Danger in the air: Children are the subjects of an uncontrolled industrial emissions experiment, experts fear

Charlie Fidelman

CanWest News Service

Tuesday, July 13, 2004

MONTREAL - An increase in childhood cancers, diseases, birth defects, lower intelligence, and learning and behavioural problems could be linked to industry emissions of thousands of chemicals in North America, according to a draft report by the Commission for Environmental Co-operation.

But the report on these links -- which have been cited for years -- does not say what specifically puts children at higher risk. After tracking annual industry emissions in Canada, Mexico and the United States, the report by the Montreal-based organization is clear about increased risk of disease from pollution in air, water and soil, but warns that such data are only part of the picture.

The report does not draw a direct cause-and-effect link, but the commission was not trying to protect the industry, said pediatrician Lynn Goldman, lead author of the 90-page draft of A Special Report on Toxic Chemicals and Children's Health in North America. "We just put the facts out there," said Dr. Goldman, a professor of environmental health sciences at Johns Hopkins Bloomberg School of Public Health in Baltimore.

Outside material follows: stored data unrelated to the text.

import Mathlib.Topology.Order.Compact
import Literature.Analysis.FluidPDE.CompressibleEulerImplosionSonicJointContinuity
import HarnessLib

/-!
# Buckmaster–Cao-Labora–Gómez-Serrano at γ = 5/3: the branch through `P_s`, uniformly in `r`

For the shooting argument of §6 of the paper the analytic branch `(W^{(r)}, Z^{(r)})` through
`P_s` (Props. 2.2–2.3) must be controlled on a time interval `|t| ≤ δ` which does not depend
on `r` in a compact window `[a, b] ⊂ (r₃, r₄)`. From the uniform geometric majorant of the
sonic series (the constants `geoK`, `geoM` are continuous in `r`) we get first- and
second-order tail estimates of the two series with uniform constants, whence a `δ > 0`,
`δ < sonicRad r`, such that for all `r ∈ [a, b]` and `|t| ≤ δ`: `D_W > 0` and `Z < W` on the
branch, `|W − W₀|, |Z − Z₀| ≤ 1/4`; for `t < 0` (right of `P_s`): `D_Z < 0` and `W > W₀`; for `t > 0` (left of `P_s`):
`D_Z > 0` and `W < W₀` (`branch_uniform`). These are the hypotheses `hsonic`, `hsρ` of
`Monatomic.thm11_monatomic_of_meeting` in uniform form.

[cite: BuckmasterCaolaboraGomezserrano2025, Prop. 2.2, Prop. 2.3, §6]
-/

noncomputable section

open Set Filter Topology

namespace Literature.Analysis.FluidPDE

namespace BuckmasterCaolaboraGomezserrano2025

namespace Monatomic

namespace SonicSeries

/-! ### Generic tail estimates for geometrically dominated power series -/

section Tails

variable {f : ℕ → ℝ} {K M : ℝ}

/-- `|Σ fₙ ξⁿ − f₀| ≤ 2 K M |ξ|` inside the radius. [folklore] -/
theorem abs_tsum_sub_head_le (hf : ∀ n, |f n| ≤ K * M ^ n) (hM : 0 ≤ M) {ξ : ℝ}
    (hξ : M * |ξ| ≤ 1 / 2) : |∑' n, f n * ξ ^ n - f 0| ≤ 2 * K * M * |ξ| := by
  have hK := nonneg_of_bound hf
  have hs := hasSum_term hf hM hξ
  have h1 := (hasSum_nat_add_iff' 1).mpr hs
  simp only [Finset.sum_range_one, pow_zero, mul_one] at h1
  have hgeo : HasSum (fun m : ℕ => (1 / 2 : ℝ) ^ m) 2 := by
    have h := hasSum_geometric_of_lt_one (by norm_num : (0 : ℝ) ≤ 1 / 2) (by norm_num)
    norm_num at h
    exact h
  have hg : HasSum (fun m : ℕ => K * M * |ξ| * (1 / 2 : ℝ) ^ m) (K * M * |ξ| * 2) := hgeo.mul_left _
  have hb : ∀ m : ℕ, ‖f (m + 1) * ξ ^ (m + 1)‖ ≤ K * M * |ξ| * (1 / 2 : ℝ) ^ m := by
    intro m
    rw [Real.norm_eq_abs, abs_mul, abs_pow]
    calc |f (m + 1)| * |ξ| ^ (m + 1) ≤ K * M ^ (m + 1) * |ξ| ^ (m + 1) := by gcongr; exact hf _
      _ = K * M * |ξ| * (M * |ξ|) ^ m := by ring
      _ ≤ K * M * |ξ| * (1 / 2 : ℝ) ^ m := by gcongr
  have key := HasSum.norm_le_of_bounded h1 hg hb
  rw [Real.norm_eq_abs] at key
  linarith

/-- `|Σ fₙ ξⁿ − f₀ − f₁ ξ| ≤ 2 K M² ξ²` inside the radius. [folklore] -/
theorem abs_tsum_sub_taylor_le (hf : ∀ n, |f n| ≤ K * M ^ n) (hM : 0 ≤ M) {ξ : ℝ}
    (hξ : M * |ξ| ≤ 1 / 2) : |∑' n, f n * ξ ^ n - f 0 - f 1 * ξ| ≤ 2 * K * M ^ 2 * ξ ^ 2 := by
  have hK := nonneg_of_bound hf
  have hs := hasSum_term hf hM hξ
  have h2 := (hasSum_nat_add_iff' 2).mpr hs
  simp only [Finset.sum_range_succ, Finset.sum_range_zero, zero_add, pow_zero, mul_one, pow_one] at h2
  have hgeo : HasSum (fun m : ℕ => (1 / 2 : ℝ) ^ m) 2 := by
    have h := hasSum_geometric_of_lt_one (by norm_num : (0 : ℝ) ≤ 1 / 2) (by norm_num)
    norm_num at h
    exact h
  have hg : HasSum (fun m : ℕ => K * M ^ 2 * ξ ^ 2 * (1 / 2 : ℝ) ^ m) (K * M ^ 2 * ξ ^ 2 * 2) :=
    hgeo.mul_left _
  have hb : ∀ m : ℕ, ‖f (m + 2) * ξ ^ (m + 2)‖ ≤ K * M ^ 2 * ξ ^ 2 * (1 / 2 : ℝ) ^ m := by
    intro m
    rw [Real.norm_eq_abs, abs_mul, abs_pow]
    calc |f (m + 2)| * |ξ| ^ (m + 2) ≤ K * M ^ (m + 2) * |ξ| ^ (m + 2) := by gcongr; exact hf _
      _ = K * M ^ 2 * |ξ| ^ 2 * (M * |ξ|) ^ m := by ring
      _ ≤ K * M ^ 2 * |ξ| ^ 2 * (1 / 2 : ℝ) ^ m := by gcongr
      _ = K * M ^ 2 * ξ ^ 2 * (1 / 2 : ℝ) ^ m := by rw [sq_abs]
  have key := HasSum.norm_le_of_bounded h2 hg hb
  rw [Real.norm_eq_abs] at key
  have e : ∑' n, f n * ξ ^ n - f 0 - f 1 * ξ = ∑' n, f n * ξ ^ n - (f 0 + f 1 * ξ) := by ring
  rw [e]
  linarith

end Tails

/-! ### Elementary uniform bounds on `(r₃, r₄)` -/

variable {r : ℝ}

/-- [folklore] -/
theorem q_ge (h4 : r < r4) : (69 / 100 : ℝ) ≤ q r := by
  have hm := r3_r4_mem
  have hr : r < rstar := h4.trans hm.2.2
  have hq := q_sq (disc_pos hr).le
  have hq0 := q_nonneg r
  have h4' : r < 1.13476 := h4.trans r4_bounds.2
  nlinarith

/-- [folklore] -/
theorem p_le (h3 : r3 < r) (h4 : r < r4) : p r ≤ (13 / 25 : ℝ) := by
  have hm := r3_r4_mem
  have h1 : 1 ≤ r := (hm.1.trans h3).le
  have hp := p_sq h1
  have hp0 := (p_pos (hm.1.trans h3)).le
  have h4' : r < 1.13476 := h4.trans r4_bounds.2
  nlinarith

/-- [folklore] -/
theorem neg_of_taylor {D E1 E2 B c t : ℝ} (hD : D = (E1 + 2 * E2) / 3 + c * t) (h1 : E1 ≤ B)
    (h2 : E2 ≤ B) (hB : B ≤ -t / 4) (hc : 1 / 4 < c) (ht : t < 0) : D < 0 := by
  nlinarith [mul_pos (sub_pos.mpr hc) (neg_pos.mpr ht)]

/-- [folklore] -/
theorem pos_of_taylor {D E1 E2 B c t : ℝ} (hD : D = (E1 + 2 * E2) / 3 + c * t) (h1 : -B ≤ E1)
    (h2 : -B ≤ E2) (hB : B ≤ t / 4) (hc : 1 / 4 < c) (ht : 0 < t) : 0 < D := by
  nlinarith [mul_pos (sub_pos.mpr hc) ht]

/-- [folklore] -/
theorem pos_of_taylor' {X E B s t : ℝ} (hX : X = E - s * t) (h1 : -B ≤ E) (hB : B ≤ -t / 4)
    (hs : 2 ≤ s) (ht : t < 0) : 0 < X := by
  nlinarith [mul_pos (by linarith : (0 : ℝ) < s - 1 / 4) (neg_pos.mpr ht)]

/-- [folklore] -/
theorem neg_of_taylor' {X E B s t : ℝ} (hX : X = E - s * t) (h1 : E ≤ B) (hB : B ≤ t / 4)
    (hs : 2 ≤ s) (ht : 0 < t) : X < 0 := by
  nlinarith [mul_pos (by linarith : (0 : ℝ) < s - 1 / 4) ht]

/-- **The branch near `P_s`, uniformly in `r`** (see the module docstring).
[cite: BuckmasterCaolaboraGomezserrano2025, Prop. 2.2, Prop. 2.3, §6] -/
theorem branch_uniform {a b : ℝ} (ha : r3 < a) (hb : b < r4) (hab : a ≤ b) :
    ∃ δ : ℝ, 0 < δ ∧ ∀ r ∈ Icc a b, δ < sonicRad r ∧
      ∀ t : ℝ, |t| ≤ δ →
        (0 < DW (Wloc r t) (Zloc r t) ∧ Zloc r t < Wloc r t ∧
          |Wloc r t - W0 r| ≤ 1 / 4 ∧ |Zloc r t - Z0 r| ≤ 1 / 4) ∧
        (t < 0 → DZ (Wloc r t) (Zloc r t) < 0 ∧ W0 r < Wloc r t) ∧
        (0 < t → 0 < DZ (Wloc r t) (Zloc r t) ∧ Wloc r t < W0 r) := by
  have hm := r3_r4_mem
  have hJ : Icc a b ⊆ Ioo r3 r4 := fun r hr => ⟨ha.trans_le hr.1, hr.2.trans_lt hb⟩
  have hJc : IsCompact (Icc a b) := isCompact_Icc
  have hJn : (Icc a b).Nonempty := nonempty_Icc.mpr hab
  obtain ⟨rM, hrM, hMmax⟩ := hJc.exists_isMaxOn hJn (continuousOn_geoM.mono hJ)
  obtain ⟨rK, hrK, hKmax⟩ := hJc.exists_isMaxOn hJn (continuousOn_geoK.mono hJ)
  set Ms := geoM rM with hMs
  set Ks := geoK rK with hKs
  have hMs4 : 4 ≤ Ms := four_le_geoM ((hJ hrM).2.trans hm.2.2)
  have hMs0 : 0 < Ms := by linarith
  have hKs0 : 0 < Ks := geoK_pos rK
  have hMle : ∀ r ∈ Icc a b, geoM r ≤ Ms := fun r hr => hMmax hr
  have hKle : ∀ r ∈ Icc a b, geoK r ≤ Ks := fun r hr => hKmax hr
  -- uniform coefficient bounds
  have hav : ∀ r ∈ Icc a b, ∀ n, av r n ≤ Ks * Ms ^ n := by
    intro r hr n
    have h4M := four_le_geoM ((hJ hr).2.trans hm.2.2)
    calc av r n ≤ geoK r * geoM r ^ n := av_le_geom (hJ hr).1 (hJ hr).2 n
      _ ≤ Ks * Ms ^ n :=
          mul_le_mul (hKle r hr) (pow_le_pow_left₀ (by linarith) (hMle r hr) n)
            (by positivity) hKs0.le
  have hw : ∀ r ∈ Icc a b, ∀ n, |w r n| ≤ Ks * Ms ^ n := fun r hr n => (abs_w_le_av n).trans (hav r hr n)
  have hz : ∀ r ∈ Icc a b, ∀ n, |z r n| ≤ Ks * Ms ^ n := fun r hr n => (abs_z_le_av n).trans (hav r hr n)
  set C1 : ℝ := 2 * Ks * Ms with hC1
  set C2 : ℝ := 2 * Ks * Ms ^ 2 with hC2
  have hC1pos : 0 < C1 := by positivity
  have hC2pos : 0 < C2 := by positivity
  set δ : ℝ := min (1 / (4 * Ms)) (min (1 / (4 * C1)) (1 / (4 * C2))) with hδ
  have hδpos : 0 < δ := by positivity
  have hδM : δ ≤ 1 / (4 * Ms) := min_le_left _ _
  have hδ1 : δ ≤ 1 / (4 * C1) := (min_le_right _ _).trans (min_le_left _ _)
  have hδ2 : δ ≤ 1 / (4 * C2) := (min_le_right _ _).trans (min_le_right _ _)
  refine ⟨δ, hδpos, fun r hr => ⟨?_, fun t ht => ?_⟩⟩
  · -- `δ < sonicRad r`
    unfold sonicRad
    have h4M := four_le_geoM ((hJ hr).2.trans hm.2.2)
    have hle := hMle r hr
    calc δ ≤ 1 / (4 * Ms) := hδM
      _ < 1 / (2 * geoM r) := by
          rw [div_lt_div_iff₀ (by positivity) (by positivity)]; nlinarith
  · have h3 := (hJ hr).1
    have h4 := (hJ hr).2
    have hr' : r < rstar := h4.trans hm.2.2
    have hr2 : r < 2 := by linarith [rstar_lt]
    have hMt : Ms * |t| ≤ 1 / 2 := by
      have : Ms * |t| ≤ Ms * (1 / (4 * Ms)) := by gcongr; exact ht.trans hδM
      rw [show Ms * (1 / (4 * Ms)) = 1 / 4 by field_simp] at this
      linarith
    -- tail estimates for `W` and `Z`
    have eW1 := abs_tsum_sub_head_le (hw r hr) hMs0.le hMt
    have eZ1 := abs_tsum_sub_head_le (hz r hr) hMs0.le hMt
    have eW2 := abs_tsum_sub_taylor_le (hw r hr) hMs0.le hMt
    have eZ2 := abs_tsum_sub_taylor_le (hz r hr) hMs0.le hMt
    rw [← Wloc, w_zero] at eW1; rw [← Zloc, z_zero] at eZ1
    rw [← Wloc, w_zero, w_one] at eW2; rw [← Zloc, z_zero, z_one] at eZ2
    have hC1t : C1 * |t| ≤ 1 / 4 := by
      have : C1 * |t| ≤ C1 * (1 / (4 * C1)) := by gcongr; exact ht.trans hδ1
      rw [show C1 * (1 / (4 * C1)) = 1 / 4 by field_simp] at this
      exact this
    have hC2t : C2 * |t| ≤ 1 / 4 := by
      have : C2 * |t| ≤ C2 * (1 / (4 * C2)) := by gcongr; exact ht.trans hδ2
      rw [show C2 * (1 / (4 * C2)) = 1 / 4 by field_simp] at this
      exact this
    have aW1 := abs_le.mp (eW1.trans (by nlinarith [abs_nonneg t] : 2 * Ks * Ms * |t| ≤ 1 / 4))
    have aZ1 := abs_le.mp (eZ1.trans (by nlinarith [abs_nonneg t] : 2 * Ks * Ms * |t| ≤ 1 / 4))
    have aW2 := abs_le.mp eW2
    have aZ2 := abs_le.mp eZ2
    have hq := q_ge h4
    have hp := p_le h3 h4
    have hq0 := q_nonneg r
    have ht2 : 2 * Ks * Ms ^ 2 * t ^ 2 = C2 * |t| * |t| := by
      rw [hC2, show t ^ 2 = |t| * |t| by rw [← sq_abs]; ring]; ring
    have hsmall : 2 * Ks * Ms ^ 2 * t ^ 2 ≤ 1 / 4 * |t| := by
      rw [ht2]; exact mul_le_mul_of_nonneg_right hC2t (abs_nonneg t)
    have iDW : DW (Wloc r t) (Zloc r t)
        = (2 - r + q r) + (2 * (Wloc r t - W0 r) + (Zloc r t - Z0 r)) / 3 := by
      unfold DW W0 Z0; ring
    have iWZ : Wloc r t - Zloc r t = (6 - 3 * r + 3 * q r) + ((Wloc r t - W0 r) - (Zloc r t - Z0 r)) := by
      unfold W0 Z0; ring
    have iDZ : DZ (Wloc r t) (Zloc r t)
        = ((Wloc r t - W0 r - W1 r * t) + 2 * (Zloc r t - Z0 r - Z1 r * t)) / 3 + (2 - r - p r) * t := by
      unfold DZ W0 Z0 W1 Z1; ring
    have iW : Wloc r t - W0 r = (Wloc r t - W0 r - W1 r * t) - 3 * q r * t := by
      unfold W1; ring
    have hc : (1 / 4 : ℝ) < 2 - r - p r := by
      have h4' : r < 1.13476 := h4.trans r4_bounds.2
      linarith
    have hs3 : (2 : ℝ) ≤ 3 * q r := by linarith
    refine ⟨⟨?_, ?_, abs_le.mpr aW1, abs_le.mpr aZ1⟩, fun htneg => ⟨?_, ?_⟩, fun htpos => ⟨?_, ?_⟩⟩
    · rw [iDW]; linarith [aW1.1, aZ1.1]
    · have : 0 < Wloc r t - Zloc r t := by rw [iWZ]; linarith [aW1.1, aZ1.2]
      linarith
    · have hta : |t| = -t := abs_of_neg htneg
      rw [hta] at hsmall
      exact neg_of_taylor iDZ aW2.2 aZ2.2 (by linarith) hc htneg
    · have hta : |t| = -t := abs_of_neg htneg
      rw [hta] at hsmall
      have := pos_of_taylor' iW aW2.1 (by linarith) hs3 htneg
      linarith
    · have hta : |t| = t := abs_of_pos htpos
      rw [hta] at hsmall
      exact pos_of_taylor iDZ aW2.1 aZ2.1 (by linarith) hc htpos
    · have hta : |t| = t := abs_of_pos htpos
      rw [hta] at hsmall
      have := neg_of_taylor' iW aW2.2 (by linarith) hs3 htpos
      linarith

end SonicSeries

end Monatomic

end BuckmasterCaolaboraGomezserrano2025

end Literature.Analysis.FluidPDE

It is next to impossible, for example, to determine whether children living next to a hazardous-waste management plant are being exposed to pollutants from that site or other sources, she said. "We have this great [industry emission] data, but they don't have a way of connecting that with levels of exposure in children's bodies," Dr. Goldman said.

For example, an independent study in the United States found pesticide residues in blood and urine of children who did not live in polluted areas. And experts differ on issues such as cancer trends, she said.

"The public should know that although we know children are at risk, we don't really know what's in the environment and what it's doing to them," she said. "The report raises more questions than answers." Lead, mercury, PCBs and dioxins are known carcinogens, developmental toxins and neurotoxins, said Kathy Cooper, senior researcher for the Canadian Environmental Law Association, which contributed to the report.

Although these are now heavily regulated or banned outright, they are still among the top pollutants. And there are many new chemicals -- about 33,000 substances in commercial use -- of unknown toxicity, she said. "Most have not been evaluated for their effect on children," Ms. Cooper said.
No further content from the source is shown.